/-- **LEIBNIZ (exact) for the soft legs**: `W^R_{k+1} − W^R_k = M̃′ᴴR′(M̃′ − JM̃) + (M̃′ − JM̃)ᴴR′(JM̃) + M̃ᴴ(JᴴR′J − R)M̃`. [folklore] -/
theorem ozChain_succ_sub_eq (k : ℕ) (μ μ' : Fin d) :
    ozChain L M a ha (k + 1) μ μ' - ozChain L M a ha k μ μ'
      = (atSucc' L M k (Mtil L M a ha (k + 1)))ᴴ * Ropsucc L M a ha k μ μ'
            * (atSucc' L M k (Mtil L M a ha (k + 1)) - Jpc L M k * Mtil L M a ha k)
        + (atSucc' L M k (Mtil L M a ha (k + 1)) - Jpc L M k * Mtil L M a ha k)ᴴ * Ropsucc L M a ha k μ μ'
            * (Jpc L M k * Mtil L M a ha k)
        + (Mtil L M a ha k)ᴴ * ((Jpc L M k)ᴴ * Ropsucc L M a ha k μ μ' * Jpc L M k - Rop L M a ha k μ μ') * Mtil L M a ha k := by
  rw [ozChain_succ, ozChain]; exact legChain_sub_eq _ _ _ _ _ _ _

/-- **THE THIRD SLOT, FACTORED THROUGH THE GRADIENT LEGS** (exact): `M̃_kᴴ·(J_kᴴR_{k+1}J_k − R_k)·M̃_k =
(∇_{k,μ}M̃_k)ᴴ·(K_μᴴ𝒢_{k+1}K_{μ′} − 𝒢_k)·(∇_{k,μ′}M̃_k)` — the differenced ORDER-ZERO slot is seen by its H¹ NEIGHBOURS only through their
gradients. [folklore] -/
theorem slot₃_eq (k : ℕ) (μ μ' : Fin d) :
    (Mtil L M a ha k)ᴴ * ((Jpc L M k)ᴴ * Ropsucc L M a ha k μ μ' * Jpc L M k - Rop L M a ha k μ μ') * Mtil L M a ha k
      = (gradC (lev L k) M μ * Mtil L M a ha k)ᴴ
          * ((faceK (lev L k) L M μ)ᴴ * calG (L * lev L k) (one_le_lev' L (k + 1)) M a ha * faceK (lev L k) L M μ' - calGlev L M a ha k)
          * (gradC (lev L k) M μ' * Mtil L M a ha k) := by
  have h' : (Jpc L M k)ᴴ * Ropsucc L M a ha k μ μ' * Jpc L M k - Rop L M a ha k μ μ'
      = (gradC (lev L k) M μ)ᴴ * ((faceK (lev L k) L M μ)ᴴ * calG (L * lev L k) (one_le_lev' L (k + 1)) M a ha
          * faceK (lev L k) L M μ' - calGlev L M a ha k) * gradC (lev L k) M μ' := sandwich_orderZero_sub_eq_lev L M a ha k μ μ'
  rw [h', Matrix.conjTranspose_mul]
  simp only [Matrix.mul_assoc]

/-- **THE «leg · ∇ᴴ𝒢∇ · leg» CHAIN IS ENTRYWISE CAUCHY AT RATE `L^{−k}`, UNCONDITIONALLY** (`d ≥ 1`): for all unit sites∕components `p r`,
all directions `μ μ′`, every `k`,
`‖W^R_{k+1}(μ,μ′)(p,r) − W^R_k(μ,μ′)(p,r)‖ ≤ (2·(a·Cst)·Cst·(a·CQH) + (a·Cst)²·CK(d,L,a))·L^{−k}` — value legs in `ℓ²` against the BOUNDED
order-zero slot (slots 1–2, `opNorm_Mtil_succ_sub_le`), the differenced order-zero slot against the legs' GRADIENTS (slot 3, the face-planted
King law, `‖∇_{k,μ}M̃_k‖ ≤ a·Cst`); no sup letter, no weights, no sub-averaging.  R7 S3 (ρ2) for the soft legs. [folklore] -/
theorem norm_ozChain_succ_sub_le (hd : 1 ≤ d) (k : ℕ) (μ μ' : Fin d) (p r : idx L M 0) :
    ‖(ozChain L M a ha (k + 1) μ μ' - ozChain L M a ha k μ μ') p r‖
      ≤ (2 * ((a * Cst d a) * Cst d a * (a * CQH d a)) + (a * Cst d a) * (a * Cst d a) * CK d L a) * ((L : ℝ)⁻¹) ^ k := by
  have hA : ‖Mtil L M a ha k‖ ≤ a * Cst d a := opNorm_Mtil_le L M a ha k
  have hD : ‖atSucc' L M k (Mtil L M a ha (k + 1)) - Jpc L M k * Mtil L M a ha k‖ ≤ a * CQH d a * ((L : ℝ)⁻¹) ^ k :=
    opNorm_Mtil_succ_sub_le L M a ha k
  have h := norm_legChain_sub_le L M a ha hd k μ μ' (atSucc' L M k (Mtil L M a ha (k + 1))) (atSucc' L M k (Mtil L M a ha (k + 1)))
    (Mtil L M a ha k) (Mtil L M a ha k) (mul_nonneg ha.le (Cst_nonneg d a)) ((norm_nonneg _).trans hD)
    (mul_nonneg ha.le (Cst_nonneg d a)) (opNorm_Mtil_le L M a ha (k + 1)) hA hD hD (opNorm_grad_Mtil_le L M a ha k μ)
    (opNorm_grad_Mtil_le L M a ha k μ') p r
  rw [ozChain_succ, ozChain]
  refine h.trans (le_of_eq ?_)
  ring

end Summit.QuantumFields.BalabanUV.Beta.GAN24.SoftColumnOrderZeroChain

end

== == ==

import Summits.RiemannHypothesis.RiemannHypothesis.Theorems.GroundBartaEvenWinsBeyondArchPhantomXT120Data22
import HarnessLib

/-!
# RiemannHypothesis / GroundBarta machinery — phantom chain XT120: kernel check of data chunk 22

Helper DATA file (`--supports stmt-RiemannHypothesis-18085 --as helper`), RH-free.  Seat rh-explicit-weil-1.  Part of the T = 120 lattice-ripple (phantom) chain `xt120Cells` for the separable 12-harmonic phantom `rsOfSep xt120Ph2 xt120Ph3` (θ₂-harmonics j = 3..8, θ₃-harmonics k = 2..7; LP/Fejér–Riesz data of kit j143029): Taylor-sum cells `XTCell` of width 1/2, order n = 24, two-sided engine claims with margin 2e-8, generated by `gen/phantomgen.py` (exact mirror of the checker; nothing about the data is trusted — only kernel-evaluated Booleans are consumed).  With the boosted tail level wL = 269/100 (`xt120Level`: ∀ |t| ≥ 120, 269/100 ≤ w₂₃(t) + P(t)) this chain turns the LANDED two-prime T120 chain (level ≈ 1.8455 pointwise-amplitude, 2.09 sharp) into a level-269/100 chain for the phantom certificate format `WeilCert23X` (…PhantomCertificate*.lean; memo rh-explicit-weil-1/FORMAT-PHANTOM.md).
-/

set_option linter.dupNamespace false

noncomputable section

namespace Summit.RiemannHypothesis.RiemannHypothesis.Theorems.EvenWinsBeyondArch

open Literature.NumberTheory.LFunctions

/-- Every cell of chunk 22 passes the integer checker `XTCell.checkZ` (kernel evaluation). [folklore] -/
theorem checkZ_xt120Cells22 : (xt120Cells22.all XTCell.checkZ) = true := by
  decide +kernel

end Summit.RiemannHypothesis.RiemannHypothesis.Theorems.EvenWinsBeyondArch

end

== == ==

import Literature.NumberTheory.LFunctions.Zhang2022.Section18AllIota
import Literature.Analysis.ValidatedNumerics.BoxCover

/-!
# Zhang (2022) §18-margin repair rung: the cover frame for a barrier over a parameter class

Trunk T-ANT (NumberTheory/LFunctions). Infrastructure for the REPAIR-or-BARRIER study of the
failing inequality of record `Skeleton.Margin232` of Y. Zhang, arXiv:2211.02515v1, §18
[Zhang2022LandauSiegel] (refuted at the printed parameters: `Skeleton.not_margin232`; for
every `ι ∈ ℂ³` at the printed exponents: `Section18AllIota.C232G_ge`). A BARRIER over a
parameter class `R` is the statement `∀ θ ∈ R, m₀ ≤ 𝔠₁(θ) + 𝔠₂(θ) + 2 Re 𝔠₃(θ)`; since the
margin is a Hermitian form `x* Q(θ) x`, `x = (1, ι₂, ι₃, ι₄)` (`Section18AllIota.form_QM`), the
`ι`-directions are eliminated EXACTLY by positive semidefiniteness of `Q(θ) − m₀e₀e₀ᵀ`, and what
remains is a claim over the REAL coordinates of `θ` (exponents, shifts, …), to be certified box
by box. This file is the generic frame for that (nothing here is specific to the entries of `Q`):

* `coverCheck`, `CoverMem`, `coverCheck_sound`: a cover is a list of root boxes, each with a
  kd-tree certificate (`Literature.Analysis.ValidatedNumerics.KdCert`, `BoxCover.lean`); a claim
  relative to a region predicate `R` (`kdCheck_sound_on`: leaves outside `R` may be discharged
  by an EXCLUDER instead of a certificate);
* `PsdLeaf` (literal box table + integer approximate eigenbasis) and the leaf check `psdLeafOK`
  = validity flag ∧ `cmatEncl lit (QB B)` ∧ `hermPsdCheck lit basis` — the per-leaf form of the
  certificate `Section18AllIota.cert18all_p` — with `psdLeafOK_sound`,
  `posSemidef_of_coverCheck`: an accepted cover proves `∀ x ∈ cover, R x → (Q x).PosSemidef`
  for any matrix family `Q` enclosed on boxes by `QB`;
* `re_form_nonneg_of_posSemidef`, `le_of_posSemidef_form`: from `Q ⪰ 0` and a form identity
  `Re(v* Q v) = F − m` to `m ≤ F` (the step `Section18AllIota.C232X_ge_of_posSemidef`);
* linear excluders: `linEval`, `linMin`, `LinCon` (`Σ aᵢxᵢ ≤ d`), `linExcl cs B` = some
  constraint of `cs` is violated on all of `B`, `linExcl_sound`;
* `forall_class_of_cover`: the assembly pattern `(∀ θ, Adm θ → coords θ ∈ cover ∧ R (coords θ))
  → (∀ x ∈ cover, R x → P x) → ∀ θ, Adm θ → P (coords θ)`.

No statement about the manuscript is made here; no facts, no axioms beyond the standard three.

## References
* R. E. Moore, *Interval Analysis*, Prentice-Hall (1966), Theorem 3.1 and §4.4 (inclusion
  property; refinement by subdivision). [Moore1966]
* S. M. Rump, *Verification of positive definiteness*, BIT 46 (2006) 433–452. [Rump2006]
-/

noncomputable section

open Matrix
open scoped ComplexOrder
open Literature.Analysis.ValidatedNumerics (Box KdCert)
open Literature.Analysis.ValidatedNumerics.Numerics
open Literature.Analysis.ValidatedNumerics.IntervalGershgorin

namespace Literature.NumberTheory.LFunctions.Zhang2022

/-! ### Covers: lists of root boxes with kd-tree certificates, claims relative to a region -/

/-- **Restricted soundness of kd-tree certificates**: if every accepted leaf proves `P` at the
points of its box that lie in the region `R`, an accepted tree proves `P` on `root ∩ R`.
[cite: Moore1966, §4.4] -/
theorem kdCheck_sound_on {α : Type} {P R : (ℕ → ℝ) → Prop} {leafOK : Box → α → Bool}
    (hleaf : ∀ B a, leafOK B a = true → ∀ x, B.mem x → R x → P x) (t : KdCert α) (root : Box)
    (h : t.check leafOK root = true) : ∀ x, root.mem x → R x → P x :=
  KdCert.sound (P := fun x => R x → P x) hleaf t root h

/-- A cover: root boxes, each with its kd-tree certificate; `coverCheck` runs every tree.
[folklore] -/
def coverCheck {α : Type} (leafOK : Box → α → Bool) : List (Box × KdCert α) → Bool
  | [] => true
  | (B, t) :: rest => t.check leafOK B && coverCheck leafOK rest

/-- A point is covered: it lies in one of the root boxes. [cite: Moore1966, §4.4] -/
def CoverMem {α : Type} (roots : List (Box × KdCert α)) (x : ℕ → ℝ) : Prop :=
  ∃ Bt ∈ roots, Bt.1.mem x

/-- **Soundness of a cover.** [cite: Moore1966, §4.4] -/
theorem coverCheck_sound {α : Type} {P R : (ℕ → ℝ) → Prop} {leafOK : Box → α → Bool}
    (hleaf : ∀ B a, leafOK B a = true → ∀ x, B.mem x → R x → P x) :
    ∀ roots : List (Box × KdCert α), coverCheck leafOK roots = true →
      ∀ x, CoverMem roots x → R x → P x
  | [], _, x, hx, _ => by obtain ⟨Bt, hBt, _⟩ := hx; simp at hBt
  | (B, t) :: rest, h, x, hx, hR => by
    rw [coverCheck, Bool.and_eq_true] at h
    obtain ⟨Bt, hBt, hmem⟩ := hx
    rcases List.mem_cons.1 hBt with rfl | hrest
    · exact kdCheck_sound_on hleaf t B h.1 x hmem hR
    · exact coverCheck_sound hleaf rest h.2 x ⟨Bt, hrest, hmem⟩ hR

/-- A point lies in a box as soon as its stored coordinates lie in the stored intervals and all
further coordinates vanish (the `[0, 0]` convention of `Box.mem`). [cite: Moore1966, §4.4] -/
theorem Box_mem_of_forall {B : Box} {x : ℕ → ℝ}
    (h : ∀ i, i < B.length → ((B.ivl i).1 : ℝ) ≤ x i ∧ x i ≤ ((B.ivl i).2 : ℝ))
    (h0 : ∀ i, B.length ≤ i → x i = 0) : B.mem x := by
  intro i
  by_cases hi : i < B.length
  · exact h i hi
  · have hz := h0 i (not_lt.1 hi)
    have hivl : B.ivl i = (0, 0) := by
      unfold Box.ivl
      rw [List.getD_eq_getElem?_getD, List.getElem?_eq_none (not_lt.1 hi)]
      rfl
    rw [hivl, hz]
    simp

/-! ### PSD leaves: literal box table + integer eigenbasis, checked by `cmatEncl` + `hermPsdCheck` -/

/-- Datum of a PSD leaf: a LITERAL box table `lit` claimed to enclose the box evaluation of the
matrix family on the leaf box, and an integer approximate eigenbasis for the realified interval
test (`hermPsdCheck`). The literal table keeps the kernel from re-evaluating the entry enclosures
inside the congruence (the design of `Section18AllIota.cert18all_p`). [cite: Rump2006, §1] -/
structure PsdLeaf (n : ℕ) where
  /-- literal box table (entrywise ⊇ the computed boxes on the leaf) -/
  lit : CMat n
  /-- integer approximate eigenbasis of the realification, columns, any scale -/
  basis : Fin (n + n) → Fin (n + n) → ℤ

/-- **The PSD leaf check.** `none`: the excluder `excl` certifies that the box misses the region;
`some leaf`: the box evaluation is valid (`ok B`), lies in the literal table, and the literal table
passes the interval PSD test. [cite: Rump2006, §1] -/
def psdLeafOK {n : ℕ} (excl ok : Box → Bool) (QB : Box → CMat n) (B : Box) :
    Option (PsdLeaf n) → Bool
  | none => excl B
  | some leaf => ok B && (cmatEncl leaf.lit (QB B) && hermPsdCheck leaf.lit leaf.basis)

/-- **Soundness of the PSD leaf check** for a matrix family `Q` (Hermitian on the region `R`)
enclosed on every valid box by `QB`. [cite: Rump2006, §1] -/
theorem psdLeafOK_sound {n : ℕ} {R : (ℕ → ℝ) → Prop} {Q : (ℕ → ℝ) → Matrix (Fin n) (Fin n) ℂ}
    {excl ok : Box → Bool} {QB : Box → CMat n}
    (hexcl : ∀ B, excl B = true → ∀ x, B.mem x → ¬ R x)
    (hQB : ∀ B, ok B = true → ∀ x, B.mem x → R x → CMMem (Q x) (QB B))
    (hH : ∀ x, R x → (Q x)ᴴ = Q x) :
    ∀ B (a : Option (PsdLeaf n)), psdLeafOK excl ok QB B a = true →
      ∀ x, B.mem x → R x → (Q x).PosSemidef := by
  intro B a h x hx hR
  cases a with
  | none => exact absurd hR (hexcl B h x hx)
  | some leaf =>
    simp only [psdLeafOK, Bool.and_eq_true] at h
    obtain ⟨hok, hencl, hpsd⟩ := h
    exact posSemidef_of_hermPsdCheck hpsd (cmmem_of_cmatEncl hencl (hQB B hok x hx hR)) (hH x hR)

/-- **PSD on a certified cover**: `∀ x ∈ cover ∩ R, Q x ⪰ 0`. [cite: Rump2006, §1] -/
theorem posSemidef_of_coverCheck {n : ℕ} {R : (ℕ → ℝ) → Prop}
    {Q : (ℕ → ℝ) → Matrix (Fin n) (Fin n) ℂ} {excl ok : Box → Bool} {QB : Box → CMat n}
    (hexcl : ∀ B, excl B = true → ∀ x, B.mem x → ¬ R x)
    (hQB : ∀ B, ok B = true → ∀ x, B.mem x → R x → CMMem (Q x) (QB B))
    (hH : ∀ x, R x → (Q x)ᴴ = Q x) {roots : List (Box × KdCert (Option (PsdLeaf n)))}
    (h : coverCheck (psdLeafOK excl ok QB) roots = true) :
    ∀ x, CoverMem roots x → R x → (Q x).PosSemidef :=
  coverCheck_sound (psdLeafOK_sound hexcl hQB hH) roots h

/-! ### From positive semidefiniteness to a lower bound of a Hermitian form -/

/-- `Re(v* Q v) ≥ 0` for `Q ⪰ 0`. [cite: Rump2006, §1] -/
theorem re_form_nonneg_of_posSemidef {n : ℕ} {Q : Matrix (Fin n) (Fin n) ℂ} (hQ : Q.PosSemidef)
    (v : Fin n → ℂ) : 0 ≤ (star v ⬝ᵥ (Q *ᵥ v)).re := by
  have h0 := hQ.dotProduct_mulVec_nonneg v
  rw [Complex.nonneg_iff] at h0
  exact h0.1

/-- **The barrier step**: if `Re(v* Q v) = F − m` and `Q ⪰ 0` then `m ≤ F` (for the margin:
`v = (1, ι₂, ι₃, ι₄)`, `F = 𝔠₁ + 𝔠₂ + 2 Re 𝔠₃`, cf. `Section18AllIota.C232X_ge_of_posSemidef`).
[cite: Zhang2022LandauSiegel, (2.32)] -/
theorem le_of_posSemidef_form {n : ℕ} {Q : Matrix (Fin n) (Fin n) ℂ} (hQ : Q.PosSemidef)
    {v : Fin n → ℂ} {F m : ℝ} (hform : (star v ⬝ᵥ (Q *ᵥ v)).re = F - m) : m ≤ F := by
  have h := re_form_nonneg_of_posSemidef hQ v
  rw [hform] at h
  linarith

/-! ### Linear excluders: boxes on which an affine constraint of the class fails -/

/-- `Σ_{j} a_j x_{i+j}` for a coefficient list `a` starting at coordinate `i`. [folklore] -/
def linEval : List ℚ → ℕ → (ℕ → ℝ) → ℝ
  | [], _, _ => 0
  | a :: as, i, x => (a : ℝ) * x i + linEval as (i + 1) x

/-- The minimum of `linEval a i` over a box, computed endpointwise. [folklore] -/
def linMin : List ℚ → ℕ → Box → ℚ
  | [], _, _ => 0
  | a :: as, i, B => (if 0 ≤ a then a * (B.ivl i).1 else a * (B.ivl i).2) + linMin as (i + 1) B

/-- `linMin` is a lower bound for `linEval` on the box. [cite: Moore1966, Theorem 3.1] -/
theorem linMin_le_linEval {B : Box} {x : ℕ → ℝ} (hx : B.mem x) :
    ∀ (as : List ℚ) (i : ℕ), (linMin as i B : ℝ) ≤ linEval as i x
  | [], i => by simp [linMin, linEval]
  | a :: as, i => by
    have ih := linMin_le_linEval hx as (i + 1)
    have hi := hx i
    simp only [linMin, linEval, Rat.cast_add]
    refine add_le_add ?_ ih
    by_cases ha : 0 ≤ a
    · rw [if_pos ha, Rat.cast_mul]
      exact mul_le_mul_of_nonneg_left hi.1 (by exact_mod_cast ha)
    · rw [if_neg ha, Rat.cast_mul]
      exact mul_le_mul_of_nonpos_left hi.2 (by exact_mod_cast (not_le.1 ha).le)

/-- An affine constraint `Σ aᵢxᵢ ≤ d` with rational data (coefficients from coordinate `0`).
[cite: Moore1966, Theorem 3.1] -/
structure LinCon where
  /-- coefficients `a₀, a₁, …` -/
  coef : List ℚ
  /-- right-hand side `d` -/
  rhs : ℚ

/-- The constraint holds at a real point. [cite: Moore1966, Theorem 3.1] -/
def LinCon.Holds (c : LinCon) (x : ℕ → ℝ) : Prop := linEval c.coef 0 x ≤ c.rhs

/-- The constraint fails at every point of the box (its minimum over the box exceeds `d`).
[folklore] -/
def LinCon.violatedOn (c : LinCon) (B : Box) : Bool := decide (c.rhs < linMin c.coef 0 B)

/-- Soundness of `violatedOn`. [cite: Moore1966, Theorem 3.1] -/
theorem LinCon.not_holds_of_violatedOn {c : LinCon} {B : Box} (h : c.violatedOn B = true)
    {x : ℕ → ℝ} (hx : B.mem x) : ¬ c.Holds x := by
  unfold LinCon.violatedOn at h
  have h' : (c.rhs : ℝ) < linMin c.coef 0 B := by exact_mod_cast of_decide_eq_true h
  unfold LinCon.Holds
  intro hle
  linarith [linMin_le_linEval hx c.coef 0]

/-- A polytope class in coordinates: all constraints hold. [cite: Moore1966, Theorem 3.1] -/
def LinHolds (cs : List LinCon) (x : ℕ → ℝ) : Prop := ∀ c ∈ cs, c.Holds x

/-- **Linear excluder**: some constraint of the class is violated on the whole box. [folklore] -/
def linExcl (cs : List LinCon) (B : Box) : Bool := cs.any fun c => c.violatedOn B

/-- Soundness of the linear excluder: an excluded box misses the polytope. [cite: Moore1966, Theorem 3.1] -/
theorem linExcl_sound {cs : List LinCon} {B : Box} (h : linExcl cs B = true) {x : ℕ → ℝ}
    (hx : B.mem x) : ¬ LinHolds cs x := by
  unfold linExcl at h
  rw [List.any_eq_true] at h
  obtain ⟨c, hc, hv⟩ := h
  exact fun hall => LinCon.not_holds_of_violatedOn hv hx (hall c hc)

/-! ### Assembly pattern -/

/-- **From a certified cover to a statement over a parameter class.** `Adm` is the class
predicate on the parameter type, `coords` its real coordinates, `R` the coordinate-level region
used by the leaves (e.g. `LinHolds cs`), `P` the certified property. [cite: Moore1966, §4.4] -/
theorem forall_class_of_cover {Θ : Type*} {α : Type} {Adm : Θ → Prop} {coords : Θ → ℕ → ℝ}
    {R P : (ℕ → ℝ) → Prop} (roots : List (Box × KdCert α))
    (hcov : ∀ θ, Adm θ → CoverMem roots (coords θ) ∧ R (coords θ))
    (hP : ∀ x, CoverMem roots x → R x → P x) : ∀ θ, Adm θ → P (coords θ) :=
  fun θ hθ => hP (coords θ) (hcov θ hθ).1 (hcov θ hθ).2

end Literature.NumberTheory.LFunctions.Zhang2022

== == ==

◆ Task description
Could you copy each line from the listing that has the word "family" in it?

◆ Written answer
  for any matrix family `Q` enclosed on boxes by `QB`;
matrix family on the leaf box, and an integer approximate eigenbasis for the realified interval
/-- **Soundness of the PSD leaf check** for a matrix family `Q` (Hermitian on the region `R`)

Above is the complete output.